» Task statement:
Provide again, from the entries below, every line from the one containing "mul_assoc, ← Real.rpow_add" through the one containing "(p : ℝ) ^ m * ‖t‖ ≤ (p", exactly as written, and no other line.

» Listed records:
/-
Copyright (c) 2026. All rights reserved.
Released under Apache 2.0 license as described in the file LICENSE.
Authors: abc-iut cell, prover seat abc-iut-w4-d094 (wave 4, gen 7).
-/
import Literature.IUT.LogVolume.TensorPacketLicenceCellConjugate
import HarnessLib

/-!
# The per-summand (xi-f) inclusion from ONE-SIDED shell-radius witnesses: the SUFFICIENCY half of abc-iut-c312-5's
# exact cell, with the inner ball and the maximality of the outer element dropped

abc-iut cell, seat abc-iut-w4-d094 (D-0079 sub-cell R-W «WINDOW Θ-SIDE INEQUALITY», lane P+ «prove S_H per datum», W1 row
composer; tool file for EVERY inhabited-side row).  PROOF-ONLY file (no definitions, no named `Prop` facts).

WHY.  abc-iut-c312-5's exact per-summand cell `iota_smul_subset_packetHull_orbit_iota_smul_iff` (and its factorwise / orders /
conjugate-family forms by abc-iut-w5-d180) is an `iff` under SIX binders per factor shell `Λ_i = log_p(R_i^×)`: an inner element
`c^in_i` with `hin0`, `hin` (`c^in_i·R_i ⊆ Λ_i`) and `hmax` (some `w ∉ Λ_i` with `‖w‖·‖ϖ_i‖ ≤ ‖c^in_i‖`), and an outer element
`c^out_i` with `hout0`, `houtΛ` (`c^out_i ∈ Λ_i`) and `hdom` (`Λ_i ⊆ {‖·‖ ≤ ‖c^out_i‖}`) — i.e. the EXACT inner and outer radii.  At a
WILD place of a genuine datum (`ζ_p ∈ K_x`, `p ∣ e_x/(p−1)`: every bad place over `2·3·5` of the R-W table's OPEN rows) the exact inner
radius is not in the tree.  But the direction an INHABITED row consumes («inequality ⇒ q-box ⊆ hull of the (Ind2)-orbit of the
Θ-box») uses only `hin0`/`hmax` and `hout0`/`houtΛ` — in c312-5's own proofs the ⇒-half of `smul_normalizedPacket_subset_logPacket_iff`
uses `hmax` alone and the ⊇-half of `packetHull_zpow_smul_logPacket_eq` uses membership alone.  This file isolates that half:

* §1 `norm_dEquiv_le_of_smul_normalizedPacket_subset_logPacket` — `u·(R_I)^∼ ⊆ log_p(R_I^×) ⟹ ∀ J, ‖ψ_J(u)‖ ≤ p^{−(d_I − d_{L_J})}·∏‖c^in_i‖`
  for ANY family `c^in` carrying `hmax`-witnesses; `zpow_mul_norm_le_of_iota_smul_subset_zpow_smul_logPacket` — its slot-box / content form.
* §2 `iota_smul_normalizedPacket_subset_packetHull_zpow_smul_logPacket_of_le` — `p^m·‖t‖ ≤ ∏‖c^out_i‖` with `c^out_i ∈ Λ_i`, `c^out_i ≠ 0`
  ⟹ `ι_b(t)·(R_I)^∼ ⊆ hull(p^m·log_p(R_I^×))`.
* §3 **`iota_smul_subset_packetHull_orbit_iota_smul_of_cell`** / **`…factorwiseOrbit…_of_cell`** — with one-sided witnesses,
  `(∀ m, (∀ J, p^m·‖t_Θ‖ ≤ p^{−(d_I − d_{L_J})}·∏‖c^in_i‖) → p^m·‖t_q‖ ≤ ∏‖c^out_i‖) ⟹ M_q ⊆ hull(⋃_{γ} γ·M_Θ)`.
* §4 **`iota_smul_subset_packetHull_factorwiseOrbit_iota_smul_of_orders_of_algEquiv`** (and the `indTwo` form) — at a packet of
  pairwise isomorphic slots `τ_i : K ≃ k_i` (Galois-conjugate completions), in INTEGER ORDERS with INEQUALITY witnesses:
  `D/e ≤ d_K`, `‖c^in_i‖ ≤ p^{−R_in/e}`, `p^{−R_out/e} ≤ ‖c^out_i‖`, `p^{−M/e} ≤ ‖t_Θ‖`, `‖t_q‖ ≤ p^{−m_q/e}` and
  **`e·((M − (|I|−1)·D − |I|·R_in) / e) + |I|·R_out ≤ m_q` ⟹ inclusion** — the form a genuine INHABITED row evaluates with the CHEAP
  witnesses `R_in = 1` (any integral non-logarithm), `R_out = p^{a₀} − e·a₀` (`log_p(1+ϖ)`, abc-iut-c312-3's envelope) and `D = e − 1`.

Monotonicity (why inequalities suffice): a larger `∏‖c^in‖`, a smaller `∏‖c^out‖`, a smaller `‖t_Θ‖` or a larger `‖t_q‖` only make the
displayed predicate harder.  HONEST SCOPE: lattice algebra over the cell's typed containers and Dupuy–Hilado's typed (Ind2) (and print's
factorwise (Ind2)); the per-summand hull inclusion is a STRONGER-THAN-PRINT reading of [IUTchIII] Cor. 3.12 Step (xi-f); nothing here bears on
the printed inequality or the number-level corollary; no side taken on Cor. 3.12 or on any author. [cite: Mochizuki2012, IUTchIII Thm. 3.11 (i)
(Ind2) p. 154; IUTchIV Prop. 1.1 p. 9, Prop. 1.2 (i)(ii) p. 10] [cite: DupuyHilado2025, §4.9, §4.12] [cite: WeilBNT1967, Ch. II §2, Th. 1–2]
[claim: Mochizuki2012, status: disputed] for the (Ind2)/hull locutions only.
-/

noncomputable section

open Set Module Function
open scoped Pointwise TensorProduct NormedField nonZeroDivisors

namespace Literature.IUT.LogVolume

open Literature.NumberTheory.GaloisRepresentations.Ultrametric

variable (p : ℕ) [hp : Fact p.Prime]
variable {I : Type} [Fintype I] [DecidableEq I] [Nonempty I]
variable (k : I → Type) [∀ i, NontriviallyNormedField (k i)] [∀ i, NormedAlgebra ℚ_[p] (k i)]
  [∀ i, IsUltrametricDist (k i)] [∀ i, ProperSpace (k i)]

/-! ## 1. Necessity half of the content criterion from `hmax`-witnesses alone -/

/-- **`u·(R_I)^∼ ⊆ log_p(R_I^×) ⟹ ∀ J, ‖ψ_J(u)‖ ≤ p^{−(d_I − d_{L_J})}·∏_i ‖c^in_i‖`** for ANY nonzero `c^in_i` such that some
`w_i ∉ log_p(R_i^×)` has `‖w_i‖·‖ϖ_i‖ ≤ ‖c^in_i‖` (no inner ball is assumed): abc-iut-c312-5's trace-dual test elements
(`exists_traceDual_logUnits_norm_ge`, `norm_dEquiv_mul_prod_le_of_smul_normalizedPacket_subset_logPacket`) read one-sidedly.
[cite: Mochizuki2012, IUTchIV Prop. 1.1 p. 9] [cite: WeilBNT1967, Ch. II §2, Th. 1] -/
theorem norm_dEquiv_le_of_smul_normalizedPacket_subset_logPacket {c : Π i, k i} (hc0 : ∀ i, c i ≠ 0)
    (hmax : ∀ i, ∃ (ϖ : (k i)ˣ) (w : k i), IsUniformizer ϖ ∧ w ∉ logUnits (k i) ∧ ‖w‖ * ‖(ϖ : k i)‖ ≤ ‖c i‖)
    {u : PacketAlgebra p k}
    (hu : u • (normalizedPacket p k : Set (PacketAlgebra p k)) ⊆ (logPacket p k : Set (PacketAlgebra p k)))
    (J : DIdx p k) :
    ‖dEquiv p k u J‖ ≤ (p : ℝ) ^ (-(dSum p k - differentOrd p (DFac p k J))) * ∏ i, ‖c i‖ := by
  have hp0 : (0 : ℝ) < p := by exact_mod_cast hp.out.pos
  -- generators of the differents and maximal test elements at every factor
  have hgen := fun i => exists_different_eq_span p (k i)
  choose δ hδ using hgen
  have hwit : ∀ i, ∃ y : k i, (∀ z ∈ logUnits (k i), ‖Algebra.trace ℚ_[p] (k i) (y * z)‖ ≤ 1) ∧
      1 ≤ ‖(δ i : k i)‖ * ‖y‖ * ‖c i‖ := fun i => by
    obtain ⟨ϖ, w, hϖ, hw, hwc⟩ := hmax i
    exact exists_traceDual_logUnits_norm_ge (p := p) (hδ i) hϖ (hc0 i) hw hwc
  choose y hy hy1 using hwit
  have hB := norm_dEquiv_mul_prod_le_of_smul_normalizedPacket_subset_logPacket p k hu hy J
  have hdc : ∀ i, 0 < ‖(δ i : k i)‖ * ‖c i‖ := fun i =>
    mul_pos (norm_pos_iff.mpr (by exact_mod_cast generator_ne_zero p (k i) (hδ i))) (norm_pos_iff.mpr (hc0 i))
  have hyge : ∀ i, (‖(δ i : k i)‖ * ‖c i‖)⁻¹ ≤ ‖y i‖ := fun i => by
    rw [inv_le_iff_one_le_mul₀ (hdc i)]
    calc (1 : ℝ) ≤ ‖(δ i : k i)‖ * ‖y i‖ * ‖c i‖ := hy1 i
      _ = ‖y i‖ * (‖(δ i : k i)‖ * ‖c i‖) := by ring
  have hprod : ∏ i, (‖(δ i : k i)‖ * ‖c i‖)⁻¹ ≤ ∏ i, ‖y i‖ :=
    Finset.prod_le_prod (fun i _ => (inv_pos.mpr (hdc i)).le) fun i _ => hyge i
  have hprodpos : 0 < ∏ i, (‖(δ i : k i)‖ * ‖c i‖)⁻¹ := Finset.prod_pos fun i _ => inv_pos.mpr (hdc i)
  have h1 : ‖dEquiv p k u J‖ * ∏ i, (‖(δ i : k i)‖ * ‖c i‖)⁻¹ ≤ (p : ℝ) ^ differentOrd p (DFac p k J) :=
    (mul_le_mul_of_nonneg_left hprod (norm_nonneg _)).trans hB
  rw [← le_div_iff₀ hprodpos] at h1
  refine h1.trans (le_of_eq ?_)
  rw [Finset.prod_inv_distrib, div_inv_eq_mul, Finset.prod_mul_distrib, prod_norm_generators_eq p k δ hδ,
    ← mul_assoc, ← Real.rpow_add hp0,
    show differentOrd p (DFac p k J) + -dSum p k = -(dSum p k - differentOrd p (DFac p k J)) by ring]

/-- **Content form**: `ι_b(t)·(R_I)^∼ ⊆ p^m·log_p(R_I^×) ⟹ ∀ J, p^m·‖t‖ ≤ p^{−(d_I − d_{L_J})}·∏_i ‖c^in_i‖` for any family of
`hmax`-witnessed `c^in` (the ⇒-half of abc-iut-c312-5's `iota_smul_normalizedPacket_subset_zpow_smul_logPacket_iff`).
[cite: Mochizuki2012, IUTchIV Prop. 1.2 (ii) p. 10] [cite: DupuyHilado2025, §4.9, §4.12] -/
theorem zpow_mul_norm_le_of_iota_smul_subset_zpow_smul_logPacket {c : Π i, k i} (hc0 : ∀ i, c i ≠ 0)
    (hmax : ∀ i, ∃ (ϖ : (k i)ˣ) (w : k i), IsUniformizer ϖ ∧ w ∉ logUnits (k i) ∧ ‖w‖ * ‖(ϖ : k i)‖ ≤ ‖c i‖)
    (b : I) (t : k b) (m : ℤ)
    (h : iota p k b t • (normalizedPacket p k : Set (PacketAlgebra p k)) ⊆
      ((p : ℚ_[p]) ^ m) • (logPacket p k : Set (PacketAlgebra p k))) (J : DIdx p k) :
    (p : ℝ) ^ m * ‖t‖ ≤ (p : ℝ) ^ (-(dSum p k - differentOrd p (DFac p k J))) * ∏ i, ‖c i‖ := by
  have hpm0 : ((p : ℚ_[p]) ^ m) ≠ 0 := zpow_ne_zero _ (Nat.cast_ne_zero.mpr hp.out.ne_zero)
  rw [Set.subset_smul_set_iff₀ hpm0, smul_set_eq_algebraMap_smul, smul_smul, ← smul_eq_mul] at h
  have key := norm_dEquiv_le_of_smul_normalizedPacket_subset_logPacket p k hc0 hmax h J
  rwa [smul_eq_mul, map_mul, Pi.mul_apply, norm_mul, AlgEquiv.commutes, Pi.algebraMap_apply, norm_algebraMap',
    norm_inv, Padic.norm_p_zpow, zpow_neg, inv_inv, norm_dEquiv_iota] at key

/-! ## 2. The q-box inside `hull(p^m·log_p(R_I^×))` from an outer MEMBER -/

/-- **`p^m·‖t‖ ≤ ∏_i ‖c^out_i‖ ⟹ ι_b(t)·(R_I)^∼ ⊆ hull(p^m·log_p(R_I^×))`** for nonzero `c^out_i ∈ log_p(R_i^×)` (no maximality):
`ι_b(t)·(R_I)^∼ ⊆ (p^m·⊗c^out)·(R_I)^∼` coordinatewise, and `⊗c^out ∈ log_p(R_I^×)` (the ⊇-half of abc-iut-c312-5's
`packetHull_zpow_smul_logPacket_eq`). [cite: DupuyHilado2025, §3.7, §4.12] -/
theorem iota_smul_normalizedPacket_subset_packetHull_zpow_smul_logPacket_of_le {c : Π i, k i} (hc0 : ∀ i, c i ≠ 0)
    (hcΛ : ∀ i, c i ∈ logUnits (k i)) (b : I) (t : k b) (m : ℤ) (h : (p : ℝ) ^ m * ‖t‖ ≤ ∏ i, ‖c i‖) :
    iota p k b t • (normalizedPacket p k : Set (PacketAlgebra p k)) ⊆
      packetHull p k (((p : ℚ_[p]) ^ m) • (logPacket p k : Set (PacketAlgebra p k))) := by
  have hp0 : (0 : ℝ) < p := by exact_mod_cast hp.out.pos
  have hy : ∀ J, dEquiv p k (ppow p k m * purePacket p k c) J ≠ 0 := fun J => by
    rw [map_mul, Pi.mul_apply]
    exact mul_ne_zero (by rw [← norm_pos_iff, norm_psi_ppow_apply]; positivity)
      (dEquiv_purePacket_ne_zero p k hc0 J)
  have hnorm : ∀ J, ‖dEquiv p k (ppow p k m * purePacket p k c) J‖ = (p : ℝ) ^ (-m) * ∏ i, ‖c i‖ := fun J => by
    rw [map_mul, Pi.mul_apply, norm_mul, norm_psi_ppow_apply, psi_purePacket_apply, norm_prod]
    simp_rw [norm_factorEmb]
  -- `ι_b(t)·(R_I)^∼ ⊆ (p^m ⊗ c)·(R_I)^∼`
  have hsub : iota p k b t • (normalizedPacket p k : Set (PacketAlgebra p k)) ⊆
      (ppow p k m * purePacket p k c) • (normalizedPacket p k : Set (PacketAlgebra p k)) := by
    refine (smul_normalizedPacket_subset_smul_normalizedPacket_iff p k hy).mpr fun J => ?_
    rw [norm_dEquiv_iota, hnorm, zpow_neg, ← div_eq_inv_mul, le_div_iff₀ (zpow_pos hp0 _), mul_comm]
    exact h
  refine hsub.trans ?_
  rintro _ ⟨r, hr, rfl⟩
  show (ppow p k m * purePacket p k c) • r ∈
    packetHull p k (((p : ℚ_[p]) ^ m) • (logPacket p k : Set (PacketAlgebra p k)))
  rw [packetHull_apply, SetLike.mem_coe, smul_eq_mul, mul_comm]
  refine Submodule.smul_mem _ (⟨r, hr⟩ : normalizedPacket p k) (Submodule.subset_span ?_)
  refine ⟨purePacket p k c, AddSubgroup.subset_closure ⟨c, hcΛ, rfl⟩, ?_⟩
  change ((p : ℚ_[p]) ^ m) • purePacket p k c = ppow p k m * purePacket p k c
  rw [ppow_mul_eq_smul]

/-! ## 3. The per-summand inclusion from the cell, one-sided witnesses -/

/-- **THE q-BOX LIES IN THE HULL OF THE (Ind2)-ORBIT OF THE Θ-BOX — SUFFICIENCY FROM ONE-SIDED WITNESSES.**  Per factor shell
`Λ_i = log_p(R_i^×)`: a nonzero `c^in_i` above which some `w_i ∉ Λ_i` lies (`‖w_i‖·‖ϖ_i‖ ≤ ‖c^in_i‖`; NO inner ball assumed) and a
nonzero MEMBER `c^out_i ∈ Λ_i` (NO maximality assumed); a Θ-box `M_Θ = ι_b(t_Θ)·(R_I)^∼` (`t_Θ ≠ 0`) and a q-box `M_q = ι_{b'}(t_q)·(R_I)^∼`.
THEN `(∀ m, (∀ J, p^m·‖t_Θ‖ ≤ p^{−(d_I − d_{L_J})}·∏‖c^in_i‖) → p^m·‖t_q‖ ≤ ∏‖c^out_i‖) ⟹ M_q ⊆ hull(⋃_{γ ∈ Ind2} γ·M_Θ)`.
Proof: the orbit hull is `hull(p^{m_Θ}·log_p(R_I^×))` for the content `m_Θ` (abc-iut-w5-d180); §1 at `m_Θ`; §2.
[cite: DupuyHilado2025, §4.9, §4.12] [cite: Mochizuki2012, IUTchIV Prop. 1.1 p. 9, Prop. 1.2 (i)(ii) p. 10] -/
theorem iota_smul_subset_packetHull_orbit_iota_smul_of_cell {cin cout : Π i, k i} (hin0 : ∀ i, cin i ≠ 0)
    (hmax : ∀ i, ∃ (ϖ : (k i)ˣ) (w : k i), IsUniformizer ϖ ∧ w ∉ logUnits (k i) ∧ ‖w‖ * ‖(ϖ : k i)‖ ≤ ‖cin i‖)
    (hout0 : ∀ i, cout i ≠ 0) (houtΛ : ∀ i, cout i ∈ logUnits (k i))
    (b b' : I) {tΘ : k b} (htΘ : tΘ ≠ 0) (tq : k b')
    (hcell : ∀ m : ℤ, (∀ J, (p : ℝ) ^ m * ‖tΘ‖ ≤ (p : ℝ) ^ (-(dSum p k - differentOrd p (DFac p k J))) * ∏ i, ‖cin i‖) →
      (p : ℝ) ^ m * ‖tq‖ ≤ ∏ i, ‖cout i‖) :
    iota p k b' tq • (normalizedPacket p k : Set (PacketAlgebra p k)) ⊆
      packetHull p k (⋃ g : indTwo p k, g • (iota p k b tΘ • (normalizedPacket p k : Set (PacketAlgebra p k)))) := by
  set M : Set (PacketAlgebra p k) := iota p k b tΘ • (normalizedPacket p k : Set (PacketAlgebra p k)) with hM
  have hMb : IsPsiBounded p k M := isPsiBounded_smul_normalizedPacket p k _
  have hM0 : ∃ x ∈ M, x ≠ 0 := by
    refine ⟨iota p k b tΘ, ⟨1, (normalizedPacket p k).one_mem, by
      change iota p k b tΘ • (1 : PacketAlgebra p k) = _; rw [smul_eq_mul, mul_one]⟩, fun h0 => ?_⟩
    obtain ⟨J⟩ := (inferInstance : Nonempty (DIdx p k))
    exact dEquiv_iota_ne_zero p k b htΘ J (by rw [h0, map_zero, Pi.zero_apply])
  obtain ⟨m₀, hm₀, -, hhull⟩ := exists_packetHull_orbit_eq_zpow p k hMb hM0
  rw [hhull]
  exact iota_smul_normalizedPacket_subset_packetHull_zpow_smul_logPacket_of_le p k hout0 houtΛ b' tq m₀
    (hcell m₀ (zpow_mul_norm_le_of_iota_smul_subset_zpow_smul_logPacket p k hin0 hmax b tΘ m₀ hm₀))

» Response:
    ← mul_assoc, ← Real.rpow_add hp0,
    show differentOrd p (DFac p k J) + -dSum p k = -(dSum p k - differentOrd p (DFac p k J)) by ring]

/-- **Content form**: `ι_b(t)·(R_I)^∼ ⊆ p^m·log_p(R_I^×) ⟹ ∀ J, p^m·‖t‖ ≤ p^{−(d_I − d_{L_J})}·∏_i ‖c^in_i‖` for any family of
`hmax`-witnessed `c^in` (the ⇒-half of abc-iut-c312-5's `iota_smul_normalizedPacket_subset_zpow_smul_logPacket_iff`).
[cite: Mochizuki2012, IUTchIV Prop. 1.2 (ii) p. 10] [cite: DupuyHilado2025, §4.9, §4.12] -/
theorem zpow_mul_norm_le_of_iota_smul_subset_zpow_smul_logPacket {c : Π i, k i} (hc0 : ∀ i, c i ≠ 0)
    (hmax : ∀ i, ∃ (ϖ : (k i)ˣ) (w : k i), IsUniformizer ϖ ∧ w ∉ logUnits (k i) ∧ ‖w‖ * ‖(ϖ : k i)‖ ≤ ‖c i‖)
    (b : I) (t : k b) (m : ℤ)
    (h : iota p k b t • (normalizedPacket p k : Set (PacketAlgebra p k)) ⊆
      ((p : ℚ_[p]) ^ m) • (logPacket p k : Set (PacketAlgebra p k))) (J : DIdx p k) :
    (p : ℝ) ^ m * ‖t‖ ≤ (p : ℝ) ^ (-(dSum p k - differentOrd p (DFac p k J))) * ∏ i, ‖c i‖ := by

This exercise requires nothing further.